**WHAT YOU SHOULD DO**
Copy out all lines from the entries below in which "position" occurs.

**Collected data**
________________________________________

import Summits.Ventures.PercRepro.S1CoreCapSixThree

/-!
# PercRepro — TOWARDS `Q*(7) = 19`: FOUR BIG LINES ARE IMPOSSIBLE AT NULLITY `7` (p1, gen 26)

The first case of the instance `ν = 7` of the 4-circuit-cap spec, and THE FIRST USE OF A PLANE CLAUSE in the
lane: at `ν ≤ 6` the cost clause alone settled every case (`fourCapSpec_three` … `fourCapSpec_six` never read
`h5` / `h6`); at `ν = 7` the cost clause allows four simple 4-point lines in general position (every line meets
the other three in three distinct points, ten points, cost `2 + 2 + 2 + 1 = 7`), and it is the clause
`lineRank l ≤ 3 → |unionL l| ≤ 9` that kills them (the ordering has `lineRank = 2 + 1 + 0 + 0 = 3` on ten points).
Without the plane clauses the searches' value at `ν = 7` would be `22` (four 4-lines in general position plus
six transversal 3-lines), with them it is `19`.

`not_four_big`: four distinct lines of `≥ 4` points contradict the clauses at nullity `7`. The cost of the
ordering `L₁, L₂, L₃, L₄` is `(|L₁| − 2 + fat) + (|L₂| − 2 + fat) + (|L₃| − 2 + fat) + (|L₄| − max old₄ 2 + fat)
≤ 7`, so every line is a simple 4-point line and the last one meets the union of the other three in three points;
applied to the four orderings with each line last, every line meets each other line, and the list
`[L₄, L₃, L₂, L₁]` has `lineRank = 3` and union of `4 + 3 + 2 + 1 = 10` points. `proofs/P1-S4-CAPBRIDGE.md` §18.
Axioms: standard.
-/

namespace PercRepro

namespace S1

namespace FourCap

namespace Seven

variable {β : Type} [DecidableEq β]

section FourBig

variable {w : β → ℕ} {ls : Finset (Finset β)}
  (h1 : ∀ L ∈ ls, ∀ v ∈ L, w v = 1 ∨ w v = 2)
  (h2 : ∀ L ∈ ls, 3 ≤ L.card ∧ wsum w L ≤ 5)
  (h3 : ∀ L ∈ ls, ∀ L' ∈ ls, L ≠ L' → (L ∩ L').card ≤ 1)
  (h4 : ∀ l : List (Finset β), l.Nodup → (∀ L ∈ l, L ∈ ls) → wsum w (unionL l) ≤ 7 + lineRank l)
  (h5 : ∀ l : List (Finset β), l.Nodup → (∀ L ∈ l, L ∈ ls) → lineRank l ≤ 3 → (unionL l).card ≤ 9)

include h1 h2 h3 h4 in
/-- **The last of four big lines meets the union of the other three in three points, and all four are simple
4-point lines**: the ordering `L₁, L₂, L₃, L₄` costs `(|L₁| − 2 + fat L₁) + (|L₂| − 2 + fat) + (|L₃| − 2 + fat)
+ (|L₄| − max old₄ 2 + fat) ≤ 7` with `old₄ ≤ 3`. -/
theorem last_of_four_big {L₁ L₂ L₃ L₄ : Finset β} (hL₁ : L₁ ∈ ls) (hL₂ : L₂ ∈ ls) (hL₃ : L₃ ∈ ls) (hL₄ : L₄ ∈ ls)
    (h12 : L₂ ≠ L₁) (h13 : L₃ ≠ L₁) (h14 : L₄ ≠ L₁) (h23 : L₃ ≠ L₂) (h24 : L₄ ≠ L₂) (h34 : L₄ ≠ L₃)
    (c1 : 4 ≤ L₁.card) (c2 : 4 ≤ L₂.card) (c3 : 4 ≤ L₃.card) (c4 : 4 ≤ L₄.card) :
    L₁.card = 4 ∧ L₂.card = 4 ∧ L₃.card = 4 ∧ L₄.card = 4 ∧ fat w L₁ = 0 ∧
      (L₄ ∩ (L₃ ∪ (L₂ ∪ L₁))).card = 3 := by
  have hc := costSum_le h1 (two_le_card_of_spec h2) h4 [L₄, L₃, L₂, L₁]
    (by simp [h12, h13, h14, h23, h24, h34]) (by simp [hL₁, hL₂, hL₃, hL₄])
  simp only [costSum, unionL, Finset.union_empty, Nat.zero_add] at hc
  have e1 := lineCost_empty w L₁
  have e2 := lineCost_of_inter_le_two (w := w) (le_trans (h3 L₂ hL₂ L₁ hL₁ h12) (by omega))
  have e3 := lineCost_of_inter_le_two (w := w) (le_trans (card_inter_union_le L₃ L₂ L₁)
    (by have := h3 L₃ hL₃ L₂ hL₂ h23; have := h3 L₃ hL₃ L₁ hL₁ h13; omega))
  have e4 := lineCost_ge (w := w) L₄ (L₃ ∪ (L₂ ∪ L₁))
  have i4 : (L₄ ∩ (L₃ ∪ (L₂ ∪ L₁))).card ≤ 3 := le_trans (card_inter_union_le L₄ L₃ (L₂ ∪ L₁))
    (le_trans (Nat.add_le_add_left (card_inter_union_le L₄ L₂ L₁) _)
      (by have := h3 L₄ hL₄ L₃ hL₃ h34; have := h3 L₄ hL₄ L₂ hL₂ h24; have := h3 L₄ hL₄ L₁ hL₁ h14; omega))
  omega

include h1 h2 h3 h4 h5 in
/-- **Four big lines are impossible at nullity `7`**: by `last_of_four_big` in the four orderings with each
line last, the four lines are simple 4-point lines each meeting the union of the other three in three points, so
`[L₄, L₃, L₂, L₁]` has `lineRank = 2 + 1 + 0 + 0 = 3` and a union of `4 + 3 + 2 + 1 = 10` points — against the
plane clause `lineRank ≤ 3 → ≤ 9` points. -/
theorem not_four_big {L₁ L₂ L₃ L₄ : Finset β} (hL₁ : L₁ ∈ ls) (hL₂ : L₂ ∈ ls) (hL₃ : L₃ ∈ ls) (hL₄ : L₄ ∈ ls)
    (h12 : L₂ ≠ L₁) (h13 : L₃ ≠ L₁) (h14 : L₄ ≠ L₁) (h23 : L₃ ≠ L₂) (h24 : L₄ ≠ L₂) (h34 : L₄ ≠ L₃)
    (c1 : 4 ≤ L₁.card) (c2 : 4 ≤ L₂.card) (c3 : 4 ≤ L₃.card) (c4 : 4 ≤ L₄.card) : False := by
  -- each line last
  obtain ⟨k1, k2, k3, k4, -, i4⟩ := last_of_four_big h1 h2 h3 h4 hL₁ hL₂ hL₃ hL₄ h12 h13 h14 h23 h24 h34 c1 c2 c3 c4
  obtain ⟨-, -, -, -, -, i3⟩ := last_of_four_big h1 h2 h3 h4 hL₁ hL₂ hL₄ hL₃ h12 h14 h13 h24 h23 h34.symm
    c1 c2 c4 c3
  obtain ⟨-, -, -, -, -, i2⟩ := last_of_four_big h1 h2 h3 h4 hL₁ hL₃ hL₄ hL₂ h13 h14 h12 h34 h23.symm h24.symm
    c1 c3 c4 c2
  -- pairwise intersections
  have p21 := h3 L₂ hL₂ L₁ hL₁ h12
  have p31 := h3 L₃ hL₃ L₁ hL₁ h13
  have p32 := h3 L₃ hL₃ L₂ hL₂ h23
  have p34 := h3 L₃ hL₃ L₄ hL₄ h34.symm
  have p24 := h3 L₂ hL₂ L₄ hL₄ h24.symm
  -- `L₂` meets `L₁`: from `L₂` last, `3 ≤ |L₂ ∩ L₄| + |L₂ ∩ L₃| + |L₂ ∩ L₁|`
  have j2 : (L₂ ∩ (L₄ ∪ (L₃ ∪ L₁))).card ≤ (L₂ ∩ L₄).card + ((L₂ ∩ L₃).card + (L₂ ∩ L₁).card) :=
    le_trans (card_inter_union_le L₂ L₄ (L₃ ∪ L₁)) (Nat.add_le_add_left (card_inter_union_le L₂ L₃ L₁) _)
  have p23 := h3 L₂ hL₂ L₃ hL₃ h23.symm
  have e21 : (L₂ ∩ L₁).card = 1 := by omega
  -- `L₃` meets `L₂ ∪ L₁` in two points: from `L₃` last, `3 ≤ |L₃ ∩ L₄| + |L₃ ∩ (L₂ ∪ L₁)|`
  have j3 : (L₃ ∩ (L₄ ∪ (L₂ ∪ L₁))).card ≤ (L₃ ∩ L₄).card + (L₃ ∩ (L₂ ∪ L₁)).card :=
    card_inter_union_le L₃ L₄ (L₂ ∪ L₁)
  have j3' : (L₃ ∩ (L₂ ∪ L₁)).card ≤ (L₃ ∩ L₂).card + (L₃ ∩ L₁).card := card_inter_union_le L₃ L₂ L₁
  have e3 : (L₃ ∩ (L₂ ∪ L₁)).card = 2 := by omega
  -- the list `[L₄, L₃, L₂, L₁]`: rank `3`, ten points
  have s2 := Finset.card_sdiff_add_card_inter L₂ L₁
  have s3 := Finset.card_sdiff_add_card_inter L₃ (L₂ ∪ L₁)
  have s4 := Finset.card_sdiff_add_card_inter L₄ (L₃ ∪ (L₂ ∪ L₁))
  have u2 := Finset.card_union_add_card_inter L₂ L₁
  have u3 := Finset.card_union_add_card_inter L₃ (L₂ ∪ L₁)
  have u4 := Finset.card_union_add_card_inter L₄ (L₃ ∪ (L₂ ∪ L₁))
  have hr := h5 [L₄, L₃, L₂, L₁] (by simp [h12, h13, h14, h23, h24, h34]) (by simp [hL₁, hL₂, hL₃, hL₄])
  simp only [lineRank, unionL, Finset.union_empty, Finset.sdiff_empty, Finset.inter_empty, Finset.card_empty,
    Nat.zero_add] at hr
  omega

end FourBig

end Seven

end FourCap

end S1

end PercRepro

________________________________________

**EXERCISE SOLUTION**
`h5` / `h6`); at `ν = 7` the cost clause allows four simple 4-point lines in general position (every line meets
Without the plane clauses the searches' value at `ν = 7` would be `22` (four 4-lines in general position plus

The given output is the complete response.